The same EventGeneratorApp
from the previous Running the Projection section can be used to generate events for this app with an additional argument cluster
. Run the app:
- sbt
-
sbt "runMain docs.guide.EventGeneratorApp cluster"
- Maven
-
mvn compile exec:java -Dexec.mainClass="jdocs.guide.EventGeneratorApp" -Dexec.args="cluster"
When the app is running you will observe that the logs show events written to different tags (carts-0
, carts-1
, etc.), instead of just one (shopping-cart
).
[2020-08-13 15:18:58,383] [INFO] [docs.guide.EventGeneratorApp$] [] [EventGenerator-org.apache.pekko.actor.default-dispatcher-19] - id [6059e] tag [carts-1] event: ItemQuantityAdjusted(6059e,cat t-shirt,1,2) MDC: {persistencePhase=persist-evt, pekkoAddress=pekko://EventGenerator@127.0.1.1:25520, pekkoSource=pekko://EventGenerator/system/sharding/shopping-cart-event/903/6059e, sourceActorSystem=EventGenerator, persistenceId=6059e}
Run the first member of your new Pekko cluster:
- sbt
-
sbt "runMain docs.guide.ShoppingCartClusterApp 2551
- Maven
-
mvn compile exec:java -Dexec.mainClass="jdocs.guide.ShoppingCartClusterApp" -Dexec.args="2551"

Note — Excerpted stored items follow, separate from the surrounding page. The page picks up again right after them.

import Summits.QuantumFields.BalabanUV.Beta.FP.CoarseJetUnitGraded
import Summits.QuantumFields.BalabanUV.Beta.FP.RelInvPeriodisedCombRecord

/-!
# `BalabanUV.Beta.FP.CoarseJetUnitGradedComb` — road «FP» (binder row D1), ROUTE T, presentation T-β, option (δ) «LIFT ∕ GRADED» (R-FP-54′), the (J-a) dictionary's item
# **(γ-sym)**, LEVEL-UP KIT: **THE TORUS CALL's GRADED COARSE TERM READ ONE LEVEL UP, FOR THE CHART-(III′) TABLES** — leaf-05 g28's `CoarseJetUnitGraded.torus_coarse_secondVar_of_hId_graded`
# re-read at `𝕄′_j = bhKStepSh d Lc (Dsh Lc) j` on `fine Lc M′` and `H′₀ := (perF M′ (bhKStepSh d Lc (Dsh Lc) (j+1)))∘(fields, fields)`, order 0 discharged by
# `RelInvPeriodisedCombRecord.hId_order_zero_record_comb`, orders 1–2 (`hId₁ hId₂`) DISPLAYED

HONEST DEPENDENCY (page 1, mandatory): continuum YM on T⁴ ⇐ BetaPertH ∧ nine spine estimates (0/9 proved); BetaPertH ⇐ (D1) ∧ (D4) ∧
CAP+tail; G-an2-4 gates asym, D1 and NE2/3/4.  HONEST FRAMING (cell contract, verbatim): «discharging `BetaPertH` makes Bałaban's UV
stability UNCONDITIONAL — a real constructive-QFT result; it is NOT the continuum limit and NOT the Clay problem.»  ABSOLUTE RULE (cell
charter, verbatim): «No internally-minted statement may enter as a cited fact. Every hypothesis is either kernel-proved in this package or a
verbatim quotation of a PUBLISHED theorem with page reference. The manuscript(s) under audit are NOT citable for their own disputed steps — they
are the thing under adjudication; programme-internal (2001/route/tribunal) claims are never citable.»

CONTENT: `torus_coarse_secondVar_of_hId_graded_comb` — the generic §1 of `CoarseJetUnitGraded` (`secondVar_coarse_of_hId_graded`) fed the chart-(III′) order-0 identification; root
`ρ_c = ctr (d+1) Lc`, coarse multipliers by `(p̄, κ) ↦ (cp p̄, inr κ)`, `cp p̄ = Lc • p̄`; every `d`, `Lc ≥ 1`, EVERY level `j`.  [folklore] a three-line reading; nothing of an1's ∕
an2's ∕ leaf-02's ∕ leaf-03's restated; no `Prop`, no `def`, nothing cited, 0 sorry; discharges NO binder of row D1; NOT the dictionary's `hId₁ ∕ hId₂` (displayed), NOT (J-a), NOT (T-ID),
NOT SDF, NOT D1, NOT BetaPertH, NOT continuum, NOT Clay; 0 estimates.  Unit `b2b-balaban-beta-d1-formalise-leaf-05` (gen 29), 2026-08-22; no existing file touched.
-/

noncomputable section

open scoped BigOperators Matrix

namespace Summit.QuantumFields.BalabanUV.Beta.FP.CoarseJetUnitGradedComb

open Matrix
open Literature.Probability.LatticeModels (Torus.proj)
open Literature.MathematicalPhysics.QuantumFieldTheory.Balaban1983to89
open Literature.MathematicalPhysics.QuantumFieldTheory.Balaban1983to89.Beta
open Literature.MathematicalPhysics.QuantumFieldTheory.Balaban1983to89.Beta.Composition (kkt)
open Literature.MathematicalPhysics.QuantumFieldTheory.Balaban1983to89.Beta.CompositionSingular (effForm)
open B5Prop11Plancherel (fine)
open B6Lemma24Torus (pbox)
open AffineAveraging (Site box toSite)
open AveragingContoursRooted (ctr ctrOff)
open OneStepResolventKernel (Fib)
open BalabanStepJetsSucc (wVH)
open Summit.QuantumFields.BalabanUV.Beta.SymShiftedSpread (bhKStepSh)
open Summit.QuantumFields.BalabanUV.Beta.DshAn1 (Dsh)
open Summit.QuantumFields.BalabanUV.Beta.D1BFx.LogDetSecondVariation (secondVar)
open Summit.QuantumFields.BalabanUV.Beta.FP.KernelPeriodisationFib (Idx perF)
open Summit.QuantumFields.BalabanUV.Beta.FP.TorusCombRows (Res combRowsT)
open Summit.QuantumFields.BalabanUV.Beta.FP.RelInvPeriodisedEffFormCoarse (wVH_pos)
open Summit.QuantumFields.BalabanUV.Beta.FP.RelInvPeriodisedCombRecord (hId_order_zero_record_comb)
open Summit.QuantumFields.BalabanUV.Beta.FP.CoarseJetUnitGraded (secondVar_coarse_of_hId_graded)

/-! ## §2 At the chart-(III′) record -/

section Record

variable {d : ℕ} {Lc : ℕ} [NeZero Lc] (M' : Fin (d + 1) → ℕ) [∀ i, NeZero (M' i)]

set_option synthInstance.maxSize 1024 in
/-- **[folklore] THE TORUS CALL's GRADED COARSE TERM READ ONE LEVEL UP** — `torus_coarse_secondVar_of_hId_graded` AT THE CHART-(III′) TABLES: same index types of record, binders (`j cp hcp hfμ hcoarse`, the call's `hH₀ hQ₁₀ hτ₁`, `hS`, free coarse border ∕ slice
`Q₂₀ Q₂₁ Q₂₂ τ₂`, DISPLAYED `hId₁ : E₁ = (wVH d Lc (j+1))⁻¹ • H'₁`, `hId₂ : E₂ = (wVH d Lc (j+1))⁻¹ • H'₂`), `H'₀ := (perF M′ (bhKStepSh d Lc (Dsh Lc) (j+1)))∘(fields, fields)`;
order 0 by `RelInvPeriodisedCombRecord.hId_order_zero_record_comb`, the unit removed by `secondVar_coarse_of_hId_graded`. -/
theorem torus_coarse_secondVar_of_hId_graded_comb (j : ℕ)
    (cp : ↥(pbox M') → ↥(pbox (fine Lc M'))) (hcp : ∀ p : ↥(pbox M'), (cp p : Site (d + 1)) = (Lc : ℤ) • (p : Site (d + 1)))
    (hfμ : Function.Injective (fun a : ↥(pbox M') × Fin (d + 1) => ((cp a.1, Sum.inr a.2) : Idx (fine Lc M') (Fib d))))
    (hcoarse : ∀ (s : ↥(pbox (fine Lc M'))) (m : Fin (d + 1)),
      ((s, Sum.inr m) : Idx (fine Lc M') (Fib d)) ∈ Set.range (fun a : ↥(pbox M') × Fin (d + 1) => ((cp a.1, Sum.inr a.2) : Idx (fine Lc M') (Fib d)))
        ↔ Torus.proj Lc (s : Site (d + 1)) = 0)
    -- the fine objects of the torus call, by defining equations (p313662 verbatim)
    {H₀ : Matrix (↥(pbox (fine Lc M')) × Fin (d + 1)) (↥(pbox (fine Lc M')) × Fin (d + 1)) ℝ}
    {Q₁₀ : Matrix (↥(pbox M') × Fin (d + 1)) (↥(pbox (fine Lc M')) × Fin (d + 1)) ℝ}
    {τ₁ : Matrix (Res (ctr (d + 1) Lc) Lc (fine Lc M')) (↥(pbox (fine Lc M')) × Fin (d + 1)) ℝ}
    (hH₀ : H₀ = (perF (fine Lc M') (bhKStepSh d Lc (Dsh Lc) j)).submatrix
        (fun b : ↥(pbox (fine Lc M')) × Fin (d + 1) => ((b.1, Sum.inl b.2) : Idx (fine Lc M') (Fib d)))
        (fun b : ↥(pbox (fine Lc M')) × Fin (d + 1) => ((b.1, Sum.inl b.2) : Idx (fine Lc M') (Fib d))))
    (hQ₁₀ : Q₁₀ = (perF (fine Lc M') (bhKStepSh d Lc (Dsh Lc) j)).submatrix
        (fun a : ↥(pbox M') × Fin (d + 1) => ((cp a.1, Sum.inr a.2) : Idx (fine Lc M') (Fib d)))
        (fun b : ↥(pbox (fine Lc M')) × Fin (d + 1) => ((b.1, Sum.inl b.2) : Idx (fine Lc M') (Fib d))))
    (hτ₁ : τ₁ = (combRowsT (ctr (d + 1) Lc) Lc (fine Lc M')).submatrix id
        (fun b : ↥(pbox (fine Lc M')) × Fin (d + 1) => ((b.1, Sum.inl b.2) : Idx (fine Lc M') (Fib d))))
    {S : Matrix ((↥(pbox M') × Fin (d + 1)) ⊕ Res (ctr (d + 1) Lc) Lc (fine Lc M')) ((↥(pbox M') × Fin (d + 1)) ⊕ Res (ctr (d + 1) Lc) Lc (fine Lc M')) ℝ}
    (hS : effForm H₀ (fromRows Q₁₀ τ₁) = S)
    -- the coarse border and slice of the torus call (free here)
    {κ ρ₂ : Type*} [Fintype κ] [DecidableEq κ] [Fintype ρ₂] [DecidableEq ρ₂]
    (Q₂₀ Q₂₁ Q₂₂ : Matrix κ (↥(pbox M') × Fin (d + 1)) ℝ) (τ₂ : Matrix ρ₂ (↥(pbox M') × Fin (d + 1)) ℝ)
    -- the dictionary at orders 1–2, DISPLAYED
    {E₁ E₂ H'₁ H'₂ : Matrix (↥(pbox M') × Fin (d + 1)) (↥(pbox M') × Fin (d + 1)) ℝ}
    (hId₁ : E₁ = (wVH d Lc (j + 1))⁻¹ • H'₁) (hId₂ : E₂ = (wVH d Lc (j + 1))⁻¹ • H'₂) :
    secondVar (kkt S.toBlocks₁₁ (fromRows Q₂₀ τ₂))
        (fromBlocks E₁ (-(fromRows Q₂₁ (0 : Matrix ρ₂ (↥(pbox M') × Fin (d + 1)) ℝ))ᵀ)
          (fromRows Q₂₁ (0 : Matrix ρ₂ (↥(pbox M') × Fin (d + 1)) ℝ)) 0)
        (kkt E₂ (fromRows Q₂₂ (0 : Matrix ρ₂ (↥(pbox M') × Fin (d + 1)) ℝ)))
      = secondVar
          (kkt ((perF M' (bhKStepSh d Lc (Dsh Lc) (j + 1))).submatrix
              (fun b : ↥(pbox M') × Fin (d + 1) => ((b.1, Sum.inl b.2) : Idx M' (Fib d)))
              (fun b : ↥(pbox M') × Fin (d + 1) => ((b.1, Sum.inl b.2) : Idx M' (Fib d))))
            (fromRows Q₂₀ τ₂))
          (fromBlocks H'₁ (-(fromRows Q₂₁ (0 : Matrix ρ₂ (↥(pbox M') × Fin (d + 1)) ℝ))ᵀ)
            (fromRows Q₂₁ (0 : Matrix ρ₂ (↥(pbox M') × Fin (d + 1)) ℝ)) 0)
          (kkt H'₂ (fromRows Q₂₂ (0 : Matrix ρ₂ (↥(pbox M') × Fin (d + 1)) ℝ))) := by
  have hw : (wVH d Lc (j + 1))⁻¹ ≠ 0 := inv_ne_zero (wVH_pos (d := d) (Nat.pos_of_ne_zero (NeZero.ne Lc)) (j + 1)).ne'
  have hId₀ := hId_order_zero_record_comb M' j cp hcp hfμ hcoarse
  rw [← hS, hH₀, hQ₁₀, hτ₁]
  exact secondVar_coarse_of_hId_graded hw Q₂₀ Q₂₁ Q₂₂ τ₂ hId₀ hId₁ hId₂

end Record

end Summit.QuantumFields.BalabanUV.Beta.FP.CoarseJetUnitGradedComb

end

When the app is running you will observe that it will process all the shopping cart event tags, because it’s the only member of the cluster.

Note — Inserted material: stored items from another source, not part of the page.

import Summits.QuantumFields.Balaban3D.Proofs.FibreFormula

/-!
# `Summit.QuantumFields.Balaban3D.Proofs.AxialFibre` — the FIBRE PARAMETRISATION of the lane's axial averaging
# (LQB `AveragingRT.axialAvg` = `stdAvg` in the standing range, seat p1's `ExternalInputs.ofStd`): `Φ(V, W) := W` with the LAST
# bond variable of every line multiplied by `(W̄(c))⁻¹V(c)`, so that `Φ(V, W)‾ = V`, `Φ_*(dV ⊗ dW) = dU`; hence
# `(Tρ)(V) = ∫ ρ(Φ(V, W)) dW` dV-a.e. for the lane's renormalization transform — [Balaban1985UV3] (10) p. 258 «∫dU δ(ŪV^{−1}) …»
# as an honest finite-dimensional Haar integral, pointwise in `V` — lane `pub-balaban3d`, seat p4 (tool for the (β) residuals of
# `…Proofs.Bound55Tower`)

HONEST FRAMING (lane PLAN.md §0, binding): see `…Proofs.SectAFirstStep`.  [folklore] measure theory over LQB's axial-average
combinatorics (`AveragingRT.axialAvg_mul_last`, `last_injective`, `line_ne_last`) and Weil uniqueness
(`AveragingRT.measure_eq_mass_smul_of_invariant`); nothing of the paper is asserted.  This is NOT print's weighted average Ū of [4]
(15) (binder b7, F-p1-2); it is the averaging the lane's standard external inputs use.

WHAT THIS FILE PROVES (no `sorry`, axioms standard), in the standing range `j + 1 ≤ m + K`:
* `lastExt` (extension of a coarse-bond function to the last bonds of the lines, `1` elsewhere) with `lastExt_last`,
  `lastExt_of_not_last`; `axialParam V W` (the parametrisation) with **`axialAvg_axialParam : (axialParam V W)‾ = V`**;
  `skewMap`/`axialParam_mul` (right translations of the fine field pulled back through `Φ`);
* `measurable_axialParam`; **`map_axialParam : (dV ⊗ dW).map Φ = dU`** (the push-forward is a right-invariant probability on the
  fine fields — right translation by `k′` is undone by the measure-preserving skew change of variables `(V, W) ↦ (a(W)·V·k′_last,
  W·k′)` — hence product Haar by Weil uniqueness against the left-invariant `dU`);
* **`isFibreParam_axial`** — `FibreFormula.IsFibreParam dW axialParam` for `Ū = axialAvg`; so `FibreFormula.rnTransport_ae_eq_fibreIntegral`
  gives `(Tρ)(V) = ∫ ρ(axialParam V W) dW` dV-a.e. (`rnTransport_axial_ae_eq`).
-/

noncomputable section

namespace Summit.QuantumFields.Balaban3D.Proofs.AxialFibre

open _root_.MeasureTheory
open Literature.MathematicalPhysics.QuantumFieldTheory.Balaban1983to89
open Literature.MathematicalPhysics.QuantumFieldTheory.Balaban1983to89.AveragingRT
open Summit.QuantumFields.Balaban3D.Proofs.FibreFormula

variable {P : Params} {j : ℕ} {G : Type*} [GaugeGroup G]

/-! ## §1 The parametrisation and its algebra -/

/-- Extension of a function of the coarse bonds to the fine bonds: `g(c)` on the LAST bond `line c (L−1)` of the line of `c`,
`1` elsewhere (LQB's device in `axialAvg_mul_last`). [folklore] -/
def lastExt (g : PBond P (j + 1) → G) : PBond P j → G :=
  Function.extend (fun c : PBond P (j + 1) => line c (P.L - 1)) g fun _ => 1

/-- On the last bond of the line of `c`, `lastExt g = g c` (standing range: `last_injective`). [folklore] -/
theorem lastExt_last (hj : j + 1 ≤ P.m + P.K) (g : PBond P (j + 1) → G) (c : PBond P (j + 1)) :
    lastExt g (line c (P.L - 1)) = g c :=
  (last_injective hj).extend_apply g (fun _ => (1 : G)) c

/-- Off the last bonds, `lastExt g = 1`. [folklore] -/
theorem lastExt_of_not_last (g : PBond P (j + 1) → G) {b : PBond P j}
    (hb : ¬ ∃ c : PBond P (j + 1), line c (P.L - 1) = b) : lastExt g b = 1 :=
  Function.extend_apply' g (fun _ => (1 : G)) b hb

/-- **THE FIBRE PARAMETRISATION of the axial average**: `Φ(V, W)(b) = W(b)` except on the last bond of each line, where
`Φ(V, W)(line c (L−1)) = W(line c (L−1))·(W̄(c))⁻¹·V(c)`. [folklore] -/
def axialParam (V : GaugeField P (j + 1) G) (W : GaugeField P j G) : GaugeField P j G :=
  fun b => W b * lastExt (fun c => (axialAvg W c)⁻¹ * V c) b

/-- **`Φ(V, W)` lies in the fibre of `V`**: `(axialParam V W)‾ = V` (LQB `axialAvg_mul_last`). [folklore] -/
theorem axialAvg_axialParam (hj : j + 1 ≤ P.m + P.K) (V : GaugeField P (j + 1) G) (W : GaugeField P j G) :
    axialAvg (axialParam V W) = V := by
  have h := axialAvg_mul_last hj W (fun c => (axialAvg W c)⁻¹ * V c)
  unfold axialParam lastExt
  rw [h]
  funext c
  rw [mul_inv_cancel_left]

/-- The change of variables undoing a right translation by `k′` of the fine field: `(V, W) ↦ (a(W)·V·k′_last, W·k′)` with
`a_c(W) = (W·k′)‾(c)·(k′(line c (L−1)))⁻¹·(W̄(c))⁻¹`. [folklore] -/
def skewMap (k' : PBond P j → G) (p : GaugeField P (j + 1) G × GaugeField P j G) :
    GaugeField P (j + 1) G × GaugeField P j G :=
  (fun c => axialAvg (fun b => p.2 b * k' b) c * (k' (line c (P.L - 1)))⁻¹ * (axialAvg p.2 c)⁻¹ * p.1 c
      * k' (line c (P.L - 1)),
    fun b => p.2 b * k' b)

/-- Right translation of the fine field commutes past the parametrisation up to `skewMap`:
`Φ(V, W)·k′ = Φ(skewMap k′ (V, W))`. [folklore] -/
theorem axialParam_mul (hj : j + 1 ≤ P.m + P.K) (k' : PBond P j → G) (p : GaugeField P (j + 1) G × GaugeField P j G) :
    (fun b => axialParam p.1 p.2 b * k' b) = axialParam (skewMap k' p).1 (skewMap k' p).2 := by
  funext b
  unfold axialParam skewMap
  by_cases hb : ∃ c : PBond P (j + 1), line c (P.L - 1) = b
  · obtain ⟨c, rfl⟩ := hb
    rw [lastExt_last hj, lastExt_last hj]
    group
  · rw [lastExt_of_not_last _ hb, lastExt_of_not_last _ hb, mul_one, mul_one]

/-! ## §2 Measurability and the push-forward `Φ_*(dV ⊗ dW) = dU` -/

variable [MeasurableSpace G] [HaarData G] [MeasurableMul₂ G] [MeasurableInv G]

omit [HaarData G] in
/-- Each coordinate of `Φ` is a measurable function of `(V, W)`. [folklore] -/
theorem measurable_axialParam (hj : j + 1 ≤ P.m + P.K) :
    Measurable fun p : GaugeField P (j + 1) G × GaugeField P j G => axialParam p.1 p.2 := by
  refine measurable_pi_iff.mpr fun b => ?_
  by_cases hb : ∃ c : PBond P (j + 1), line c (P.L - 1) = b
  · obtain ⟨c, rfl⟩ := hb
    have h : (fun p : GaugeField P (j + 1) G × GaugeField P j G => axialParam p.1 p.2 (line c (P.L - 1)))
        = fun p => p.2 (line c (P.L - 1)) * ((axialAvg p.2 c)⁻¹ * p.1 c) := by
      funext p; unfold axialParam; rw [lastExt_last hj]
    rw [h]
    refine ((measurable_pi_apply _).comp measurable_snd).mul ?_
    exact (((measurable_pi_apply c).comp (measurable_axialAvg.comp measurable_snd)).inv).mul
      ((measurable_pi_apply c).comp measurable_fst)
  · have h : (fun p : GaugeField P (j + 1) G × GaugeField P j G => axialParam p.1 p.2 b) = fun p => p.2 b := by
      funext p; unfold axialParam; rw [lastExt_of_not_last _ hb, mul_one]
    rw [h]
    exact (measurable_pi_apply _).comp measurable_snd

/-- The change of variables `skewMap k′` preserves `dV ⊗ dW` (a skew product over the measure-preserving `W ↦ W·k′`, each fibre
map a two-sided translation of `dV`). [folklore] -/
theorem measurePreserving_skew (k' : PBond P j → G) :
    MeasurePreserving (skewMap (P := P) (G := G) (j := j) k')
      ((fieldMeasure P (j + 1) G).prod (fieldMeasure P j G)) ((fieldMeasure P (j + 1) G).prod (fieldMeasure P j G)) := by
  -- the coefficient field `a(W)` and the fibre map `g W V`
  let a : GaugeField P j G → GaugeField P (j + 1) G :=
    fun W c => axialAvg (fun b => W b * k' b) c * (k' (line c (P.L - 1)))⁻¹ * (axialAvg W c)⁻¹
  have ha_meas : Measurable a := by
    refine measurable_pi_iff.mpr fun c => ?_
    have h1 : Measurable fun W : GaugeField P j G => axialAvg (fun b => W b * k' b) c :=
      (measurable_pi_apply c).comp (measurable_axialAvg.comp (measurePreserving_mulRight k').measurable)
    have h2 : Measurable fun W : GaugeField P j G => (axialAvg W c)⁻¹ :=
      ((measurable_pi_apply c).comp measurable_axialAvg).inv
    exact (h1.mul measurable_const).mul h2
  let g : GaugeField P j G → GaugeField P (j + 1) G → GaugeField P (j + 1) G :=
    fun W V c => a W c * V c * k' (line c (P.L - 1))
  have hg_meas : Measurable (Function.uncurry g) := by
    refine measurable_pi_iff.mpr fun c => ?_
    exact ((((measurable_pi_apply c).comp (ha_meas.comp measurable_fst)).mul
      ((measurable_pi_apply c).comp measurable_snd)).mul measurable_const)
  have hg_pres : ∀ W, Measure.map (g W) (fieldMeasure P (j + 1) G) = fieldMeasure P (j + 1) G := fun W => by
    have hcomp : g W = (fun (V : GaugeField P (j + 1) G) (c : PBond P (j + 1)) => V c * k' (line c (P.L - 1))) ∘
        (fun (V : GaugeField P (j + 1) G) (c : PBond P (j + 1)) => a W c * V c) := by
      funext V c; rfl
    rw [hcomp]
    exact ((measurePreserving_mulRight (P := P) (j := j + 1) fun c => k' (line c (P.L - 1))).comp
      (measurePreserving_mulLeft (a W))).map_eq
  let R : GaugeField P j G → GaugeField P j G := fun W b => W b * k' b
  have hRW : MeasurePreserving R (fieldMeasure P j G) (fieldMeasure P j G) := measurePreserving_mulRight k'
  -- skew product over the FIRST factor after swapping
  have hswap₁ : MeasurePreserving (Prod.swap : GaugeField P (j + 1) G × GaugeField P j G → GaugeField P j G × GaugeField P (j + 1) G)
      ((fieldMeasure P (j + 1) G).prod (fieldMeasure P j G)) ((fieldMeasure P j G).prod (fieldMeasure P (j + 1) G)) :=
    Measure.measurePreserving_swap
  have hswap₂ : MeasurePreserving (Prod.swap : GaugeField P j G × GaugeField P (j + 1) G → GaugeField P (j + 1) G × GaugeField P j G)
      ((fieldMeasure P j G).prod (fieldMeasure P (j + 1) G)) ((fieldMeasure P (j + 1) G).prod (fieldMeasure P j G)) :=
    Measure.measurePreserving_swap
  have hskew : MeasurePreserving (fun p : GaugeField P j G × GaugeField P (j + 1) G => (R p.1, g p.1 p.2))
      ((fieldMeasure P j G).prod (fieldMeasure P (j + 1) G)) ((fieldMeasure P j G).prod (fieldMeasure P (j + 1) G)) :=
    hRW.skew_product hg_meas (Filter.Eventually.of_forall hg_pres)
  have hcomp := hswap₂.comp (hskew.comp hswap₁)
  have hfun : skewMap (P := P) (G := G) (j := j) k'
      = Prod.swap ∘ ((fun p : GaugeField P j G × GaugeField P (j + 1) G => (R p.1, g p.1 p.2)) ∘ Prod.swap) := by
    funext p; rfl
  rw [hfun]
  exact hcomp

/-- **`Φ_*(dV ⊗ dW) = dU`**: the push-forward of the product measure under the parametrisation is product Haar on the fine fields
— a right-invariant probability (right translations are undone by `measurePreserving_skew`, `axialParam_mul`), hence equal to the
left-invariant probability `dU` by Weil uniqueness (`AveragingRT.measure_eq_mass_smul_of_invariant`). [folklore] -/
theorem map_axialParam (hj : j + 1 ≤ P.m + P.K) :
    ((fieldMeasure P (j + 1) G).prod (fieldMeasure P j G)).map
        (fun p : GaugeField P (j + 1) G × GaugeField P j G => axialParam p.1 p.2) = fieldMeasure P j G := by
  letI : Group (GaugeField P j G) := Pi.group
  letI : MeasurableMul₂ (GaugeField P j G) := Pi.measurableMul₂
  have hΦ := measurable_axialParam (P := P) (G := G) hj
  set μ' := ((fieldMeasure P (j + 1) G).prod (fieldMeasure P j G)).map
    (fun p : GaugeField P (j + 1) G × GaugeField P j G => axialParam p.1 p.2) with hμ'
  haveI : IsProbabilityMeasure μ' := Measure.isProbabilityMeasure_map hΦ.aemeasurable
  have h := measure_eq_mass_smul_of_invariant (fieldMeasure P j G) μ' ?_ ?_
  · rw [h, measure_univ, one_smul]
  · intro k
    exact (measurePreserving_mulLeft (P := P) (j := j) k).map_eq
  · intro k'
    have hR : Measurable (fun x : GaugeField P j G => x * k') := measurable_mul_const k'
    have hΨ := measurePreserving_skew (P := P) (G := G) (j := j) k'
    have hcomp : (fun x : GaugeField P j G => x * k') ∘ (fun p : GaugeField P (j + 1) G × GaugeField P j G => axialParam p.1 p.2)
        = (fun p : GaugeField P (j + 1) G × GaugeField P j G => axialParam p.1 p.2) ∘ skewMap k' := by
      funext p
      exact axialParam_mul hj k' p
    rw [Measure.map_map hR hΦ, hcomp, ← Measure.map_map hΦ hΨ.measurable, hΨ.map_eq]

/-- **The axial average admits the fibre parametrisation `axialParam`** (`FibreFormula.IsFibreParam` with fibre law `dW` = product
Haar on the fine fields). [folklore] -/
theorem isFibreParam_axial (hj : j + 1 ≤ P.m + P.K) :
    IsFibreParam (fieldMeasure P j G) (fun p : GaugeField P (j + 1) G × GaugeField P j G => axialParam p.1 p.2)
      (avg := (axialAvg : GaugeField P j G → GaugeField P (j + 1) G)) where
  measurable_avg := measurable_axialAvg
  measurable := measurable_axialParam hj
  map_eq := map_axialParam hj
  avg_apply := fun V W => axialAvg_axialParam hj V W

/-- **THE FIBRE INTEGRAL OF THE LANE'S TRANSFORM** ([Balaban1985UV3] (10) p. 258 / [Balaban1985Averaging] (10) p. 19 «(Tρ)(V) =
∫dU δ(ŪV^{−1})ρ(U)» made an honest integral): for the axial average and every integrable density,
`rnTransport Ū ρ (V) = ∫ ρ(axialParam V W) dW` for dV-a.e. `V`. [cite: Balaban1985UV3, (10) p.258] -/
theorem rnTransport_axial_ae_eq (hj : j + 1 ≤ P.m + P.K) (ρ : Density P j G) (hρ : Integrable ρ (fieldMeasure P j G)) :
    rnTransport (axialAvg : GaugeField P j G → GaugeField P (j + 1) G) ρ
      =ᵐ[fieldMeasure P (j + 1) G] fun V => ∫ W, ρ (axialParam V W) ∂(fieldMeasure P j G) :=
  rnTransport_ae_eq_fibreIntegral (isFibreParam_axial hj) ρ hρ

end Summit.QuantumFields.Balaban3D.Proofs.AxialFibre

end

[2020-08-13 15:03:39,809] [INFO] [docs.guide.ItemPopularityProjectionHandler] [] [ShoppingCartClusterApp-org.apache.pekko.actor.default-dispatcher-43] - ItemPopularityProjectionHandler(carts-1) item popularity for 'pekko t-shirt': [1080] MDC: {}
[2020-08-13 15:03:39,810] [INFO] [docs.guide.ItemPopularityProjectionHandler] [] [ShoppingCartClusterApp-org.apache.pekko.actor.default-dispatcher-40] - ItemPopularityProjectionHandler(carts-2) item popularity for 'bowling shoes': [1241] MDC: {}
[2020-08-13 15:03:39,812] [INFO] [docs.guide.ItemPopularityProjectionHandler] [] [ShoppingCartClusterApp-org.apache.pekko.actor.default-dispatcher-43] - ItemPopularityProjectionHandler(carts-0) item popularity for 'pekko t-shirt': [1080] MDC: {}
...
Run a second member to expand the Pekko cluster member count to 2.
- sbt
-
sbt "runMain docs.guide.ShoppingCartClusterApp 2552
- Maven
-
mvn compile exec:java -Dexec.mainClass="jdocs.guide.ShoppingCartClusterApp" -Dexec.args="2552"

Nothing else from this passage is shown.